Postby winston » Fri Jul 31, 2015 6:46 am

Retail sector poised for growth by Imogene Wong

Hang Lung Properties (0101) chairman Ronnie Chan Chi-chung said the local retail market is healthy, but it could have performed better had local people been more hospitable, not hostile toward mainland visitors.

"The retail market [in Hong Kong] is not too bad, but it could and should be better. We have ourselves to blame," said Chan, who also chairs Hang Lung Group (0010).

Still, he expects Hang Lung's shopping malls in Hong Kong to record a higher rental growth next year, with the opening in Causeway Bay later this year of the flagship H&M store and other renovation schemes.

The group's net profit in the first half of this year fell 11.7 percent to HK$2.84 billion from a year earlier, mainly due to property sales which slumped 17 percent to HK$745 million. Underlying net profit dropped 1.4 percent to HK$2.45 billion.

More than 80 percent of turnover came from property leasing totalling HK$3.86 billion, up 9 percent from a year earlier.
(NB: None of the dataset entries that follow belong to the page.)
/-! ## §3 Uniqueness of the regular branch -/

/-- **UNIQUENESS OF THE NONLINEAR REGULAR BRANCH.**  In the setting of `exists_singularBranch` (`K₀ ∘ Π = K₀`, bounded forward semigroup of
`K₀` on the range of `Π`, `H` continuous on `(0, δ₀] × B̄(ξ, R)` and `L`-Lipschitz in `q` there), two solutions `q₁, q₂` of
`x q′ = K₀ q + x H(x, q)` on `(0, δ)` (`δ ≤ δ₀`) with values in `B̄(ξ, R)` and `qᵢ(x) → ξ` as `x → 0⁺` coincide on `(0, δ)`.  No spectral gap is
needed.  (Variation of constants from the singular end: `‖(q₁ − q₂)(x₀)‖ ≤ C₂ L ∫₀^{x₀} ‖q₁ − q₂‖`, then Grönwall.)
[cite: CoddingtonLevinson1955, Ch. 3 §8 and Ch. 13 §4] -/
theorem singularBranch_unique {K₀ Pr : E →L[ℝ] E} {H : ℝ → E → E} {ξ : E} {δ₀ δ C L R : ℝ} {q₁ q₂ q₁' q₂' : ℝ → E}
    (hδle : δ ≤ δ₀) (hL : 0 ≤ L)
    (hK₀Pr : ∀ v, K₀ (Pr v) = K₀ v)
    (hbound : ∀ t : ℝ, 0 ≤ t → ∀ v : E, ‖exp (t • K₀) (Pr v)‖ ≤ C * ‖Pr v‖)
    (hHc : ContinuousOn (uncurry H) (Ioc 0 δ₀ ×ˢ closedBall ξ R))
    (hHL : ∀ s ∈ Ioc 0 δ₀, ∀ q ∈ closedBall ξ R, ∀ q' ∈ closedBall ξ R, ‖H s q - H s q'‖ ≤ L * ‖q - q'‖)
    (h₁d : ∀ x ∈ Ioo 0 δ, HasDerivAt q₁ (q₁' x) x) (h₂d : ∀ x ∈ Ioo 0 δ, HasDerivAt q₂ (q₂' x) x)
    (h₁e : ∀ x ∈ Ioo 0 δ, x • q₁' x = K₀ (q₁ x) + x • H x (q₁ x))
    (h₂e : ∀ x ∈ Ioo 0 δ, x • q₂' x = K₀ (q₂ x) + x • H x (q₂ x))
    (h₁R : ∀ x ∈ Ioo 0 δ, ‖q₁ x - ξ‖ ≤ R) (h₂R : ∀ x ∈ Ioo 0 δ, ‖q₂ x - ξ‖ ≤ R)
    (h₁0 : Tendsto q₁ (𝓝[>] 0) (𝓝 ξ)) (h₂0 : Tendsto q₂ (𝓝[>] 0) (𝓝 ξ)) :
    EqOn q₁ q₂ (Ioo 0 δ) := by
  set C₂ : ℝ := max C 0 * ‖Pr‖ + 1 + ‖Pr‖ with hC₂
  have hC₂0 : 0 ≤ C₂ := by positivity
  have hsg : ∀ {t : ℝ}, 0 ≤ t → ∀ w : E, ‖exp (t • K₀) w‖ ≤ C₂ * ‖w‖ := fun ht w =>
    norm_exp_smul_apply_le_of_range hK₀Pr hbound ht w
  set d : ℝ → E := fun x => q₁ x - q₂ x with hd
  set Δ : ℝ → E := fun x => H x (q₁ x) - H x (q₂ x) with hΔ
  -- continuity on `(0, δ)`
  have hmem : ∀ {i : ℝ → E}, (∀ x ∈ Ioo 0 δ, ‖i x - ξ‖ ≤ R) → ∀ x ∈ Ioo 0 δ, i x ∈ closedBall ξ R :=
    fun hi x hx => mem_closedBall.2 (by rw [dist_eq_norm]; exact hi x hx)
  have hq₁c : ContinuousOn q₁ (Ioo 0 δ) := fun x hx => (h₁d x hx).continuousAt.continuousWithinAt
  have hq₂c : ContinuousOn q₂ (Ioo 0 δ) := fun x hx => (h₂d x hx).continuousAt.continuousWithinAt
  have hHic : ∀ {i : ℝ → E}, ContinuousOn i (Ioo 0 δ) → (∀ x ∈ Ioo 0 δ, ‖i x - ξ‖ ≤ R) →
      ContinuousOn (fun x => H x (i x)) (Ioo 0 δ) := by
    intro i hic hiR
    have hmaps : MapsTo (fun x => (x, i x)) (Ioo 0 δ) (Ioc 0 δ₀ ×ˢ closedBall ξ R) := fun x hx =>
      ⟨⟨hx.1, hx.2.le.trans hδle⟩, hmem hiR x hx⟩
    exact hHc.comp (continuousOn_id.prodMk hic) hmaps
  have hdc : ContinuousOn d (Ioo 0 δ) := hq₁c.sub hq₂c
  have hΔc : ContinuousOn Δ (Ioo 0 δ) := (hHic hq₁c h₁R).sub (hHic hq₂c h₂R)
  have hΔL : ∀ x ∈ Ioo 0 δ, ‖Δ x‖ ≤ L * ‖d x‖ := fun x hx =>
    hHL x ⟨hx.1, hx.2.le.trans hδle⟩ _ (hmem h₁R x hx) _ (hmem h₂R x hx)
  have hd0 : Tendsto (fun x => ‖d x‖) (𝓝[>] 0) (𝓝 0) := by
    have h := (h₁0.sub h₂0).norm
    simpa [hd] using h
  -- the key estimate: variation of constants on `[x, x₀]`
  have hkey : ∀ x x₀ : ℝ, 0 < x → x ≤ x₀ → x₀ < δ →
      ‖d x₀‖ ≤ C₂ * ‖d x‖ + C₂ * L * ∫ s in x..x₀, ‖d s‖ := by
    intro x x₀ hx hxx₀ hx₀
    set a : ℝ := Real.log x₀ with ha
    set c : ℝ → E →L[ℝ] E := fun s => exp ((a - Real.log s) • K₀) with hc
    have hIoo : ∀ {s}, s ∈ Icc x x₀ → s ∈ Ioo 0 δ := fun hs => ⟨lt_of_lt_of_le hx hs.1, lt_of_le_of_lt hs.2 hx₀⟩
    -- derivative of `ψ = c • d`
    have hψd : ∀ s ∈ Icc x x₀, HasDerivAt (fun σ => c σ (d σ)) (c s (Δ s)) s := by
      intro s hs
      have hs0 : 0 < s := lt_of_lt_of_le hx hs.1
      have hsI := hIoo hs
      have hcd : HasDerivAt c ((-s⁻¹) • (K₀ * c s)) s := hasDerivAt_exp_sub_log_smul K₀ a hs0
      have hdd : HasDerivAt d (q₁' s - q₂' s) s := (h₁d s hsI).sub (h₂d s hsI)
      have h := hcd.clm_apply hdd
      refine h.congr_deriv ?_
      -- `q₁' − q₂' = s⁻¹ K₀ d + Δ`, and `K₀` commutes with `c s`
      have hq' : q₁' s - q₂' s = s⁻¹ • K₀ (d s) + Δ s := by
        have e1 : q₁' s = s⁻¹ • (K₀ (q₁ s) + s • H s (q₁ s)) := by
          rw [← h₁e s hsI, smul_smul, inv_mul_cancel₀ hs0.ne', one_smul]
        have e2 : q₂' s = s⁻¹ • (K₀ (q₂ s) + s • H s (q₂ s)) := by
          rw [← h₂e s hsI, smul_smul, inv_mul_cancel₀ hs0.ne', one_smul]
        rw [e1, e2]
        simp only [hd, hΔ, map_sub, smul_add, smul_sub, smul_smul, inv_mul_cancel₀ hs0.ne', one_smul]
        abel
      have hcomm : K₀ * c s = c s * K₀ := by
        have h := ((Commute.refl K₀).smul_right (a - Real.log s)).exp_right
        exact h.eq
      have hcommv : ∀ v, K₀ (c s v) = c s (K₀ v) := fun v => by
        have h := congrArg (fun T : E →L[ℝ] E => T v) hcomm
        simpa using h
      have e' : ((-s⁻¹) • (K₀ * c s)) (d s) = (-s⁻¹) • K₀ (c s (d s)) := rfl
      rw [hq', map_add, map_smul, e', hcommv]
      simp only [neg_smul]
      abel
    -- fundamental theorem of calculus on `[x, x₀]`
    have hgc : ContinuousOn (fun s => c s (Δ s)) (Icc x x₀) := by
      have hcc : ContinuousOn c (Icc x x₀) := by
        have h1 : ContinuousOn (fun s : ℝ => a - Real.log s) (Icc x x₀) :=
          continuousOn_const.sub (Real.continuousOn_log.mono fun s hs => (lt_of_lt_of_le hx hs.1).ne')
        exact (continuous_exp_smul K₀).comp_continuousOn h1
      exact hcc.clm_apply (hΔc.mono fun s hs => hIoo hs)
    have hFTC := intervalIntegral.integral_eq_sub_of_hasDerivAt
      (fun s hs => hψd s (by rwa [uIcc_of_le hxx₀] at hs)) (hgc.intervalIntegrable_of_Icc hxx₀)
    have hψ₀ : c x₀ (d x₀) = d x₀ := by
      have h1 : c x₀ = 1 := by simp only [hc, ha, sub_self, zero_smul, exp_zero]
      rw [h1]; rfl
    rw [hψ₀] at hFTC
    -- `d x₀ = c x (d x) + ∫ c Δ`
    have hdx₀ : d x₀ = c x (d x) + ∫ s in x..x₀, c s (Δ s) := by rw [hFTC]; abel
    have hψx : ‖c x (d x)‖ ≤ C₂ * ‖d x‖ := by
      have ht : 0 ≤ a - Real.log x := by have := Real.log_le_log hx hxx₀; rw [ha]; linarith
      exact hsg ht (d x)
    have hI : ‖∫ s in x..x₀, c s (Δ s)‖ ≤ ∫ s in x..x₀, C₂ * L * ‖d s‖ := by
      refine intervalIntegral.norm_integral_le_of_norm_le hxx₀ ?_ ?_
      · refine Filter.Eventually.of_forall fun s hs => ?_
        have hsI : s ∈ Icc x x₀ := ⟨hs.1.le, hs.2⟩
        have ht : 0 ≤ a - Real.log s := by
          have := Real.log_le_log (lt_of_lt_of_le hx hsI.1) hsI.2; rw [ha]; linarith
        calc ‖c s (Δ s)‖ ≤ C₂ * ‖Δ s‖ := hsg ht (Δ s)
          _ ≤ C₂ * (L * ‖d s‖) := mul_le_mul_of_nonneg_left (hΔL s (hIoo hsI)) hC₂0
          _ = C₂ * L * ‖d s‖ := by ring
      · exact ((hdc.mono fun s hs => hIoo hs).norm.intervalIntegrable_of_Icc hxx₀).const_mul _
    rw [intervalIntegral.integral_const_mul] at hI
    calc ‖d x₀‖ = ‖c x (d x) + ∫ s in x..x₀, c s (Δ s)‖ := by rw [← hdx₀]
      _ ≤ ‖c x (d x)‖ + ‖∫ s in x..x₀, c s (Δ s)‖ := norm_add_le _ _
      _ ≤ C₂ * ‖d x‖ + C₂ * L * ∫ s in x..x₀, ‖d s‖ := add_le_add hψx hI
  -- pass to the limit `x → 0⁺`: `‖d x₀‖ ≤ C₂ L ∫₀^{x₀} ‖d‖`
  set n : ℝ → ℝ := fun x => ‖d x‖ with hn
  have hnc : ContinuousOn n (Ioo 0 δ) := hdc.norm
  have hnB : ∀ x ∈ Ioo 0 δ, n x ≤ R + R := fun x hx => by
    calc ‖d x‖ = ‖(q₁ x - ξ) - (q₂ x - ξ)‖ := by simp only [hd]; abel_nf
      _ ≤ ‖q₁ x - ξ‖ + ‖q₂ x - ξ‖ := norm_sub_le _ _
      _ ≤ R + R := add_le_add (h₁R x hx) (h₂R x hx)
  have hnint : ∀ y ∈ Ico 0 δ, IntervalIntegrable n volume 0 y := fun y hy =>
    intervalIntegrable_of_continuousOn_Ioc (E := ℝ) hy.1 (hnc.mono fun s hs => ⟨hs.1, lt_of_le_of_lt hs.2 hy.2⟩)
      fun s hs => by
        rw [Real.norm_eq_abs, abs_of_nonneg (norm_nonneg _)]
        exact hnB s ⟨hs.1, lt_of_le_of_lt hs.2 hy.2⟩
  have hle : ∀ x₀ ∈ Ioo 0 δ, n x₀ ≤ C₂ * L * ∫ s in (0 : ℝ)..x₀, n s := by
    intro x₀ hx₀
    have hev : ∀ᶠ x in 𝓝[>] (0 : ℝ), n x₀ ≤ C₂ * n x + C₂ * L * ∫ s in (0 : ℝ)..x₀, n s := by
      filter_upwards [Ioo_mem_nhdsGT hx₀.1] with x hx
      have h1 := hkey x x₀ hx.1 hx.2.le hx₀.2
      have hsplit : (∫ s in (0 : ℝ)..x, n s) + ∫ s in x..x₀, n s = ∫ s in (0 : ℝ)..x₀, n s :=
        intervalIntegral.integral_add_adjacent_intervals (hnint x ⟨hx.1.le, hx.2.trans hx₀.2⟩)
          ((hnc.mono fun s hs => ⟨lt_of_lt_of_le hx.1 hs.1, lt_of_le_of_lt hs.2 hx₀.2⟩).intervalIntegrable_of_Icc
            hx.2.le)
      have hN0x : 0 ≤ ∫ s in (0 : ℝ)..x, n s := intervalIntegral.integral_nonneg_of_forall hx.1.le fun u => norm_nonneg _
      have h2 : ∫ s in x..x₀, n s ≤ ∫ s in (0 : ℝ)..x₀, n s := by linarith
      have h3 : C₂ * L * ∫ s in x..x₀, n s ≤ C₂ * L * ∫ s in (0 : ℝ)..x₀, n s :=
        mul_le_mul_of_nonneg_left h2 (by positivity)
      simp only [hn] at h1 ⊢
      linarith
    have hlim : Tendsto (fun x => C₂ * n x + C₂ * L * ∫ s in (0 : ℝ)..x₀, n s) (𝓝[>] 0)
        (𝓝 (C₂ * 0 + C₂ * L * ∫ s in (0 : ℝ)..x₀, n s)) :=
      (hd0.const_mul C₂).add tendsto_const_nhds
    rw [mul_zero, zero_add] at hlim
    exact ge_of_tendsto hlim hev
  have hzero := eq_zero_of_le_integral (B := R + R) hnc (fun x => norm_nonneg _) hnB hle
  intro x hx
  have h := hzero x hx
  simp only [hn, hd, norm_eq_zero, sub_eq_zero] at h
  exact h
Seven malls and grade A offices in the mainland contributed HK$2.12 billion, up 10 percent from a year earlier.

Chan cited "real pressure" posed by negative rental reversion in its shopping malls outside Shanghai.

He said consumer sentiment in the mainland remains weak and growth prospects are not promising. But Hang Lung won't downgrade its malls to cater to the mid-end market, he said.

"We shouldn't go down and bump into a lot more competitors. It is time to stay high, or even higher" to attract top brands, he said.

Managing director Philip Chen Nan- lok said one of the group's top-end tenants is asking for more space. The group plans to invest HK$1.3 billion to upgrade its two malls in Shanghai, a move with a payback period of about four years.

A new mall, Olympia 66 in Dalian, will open this year.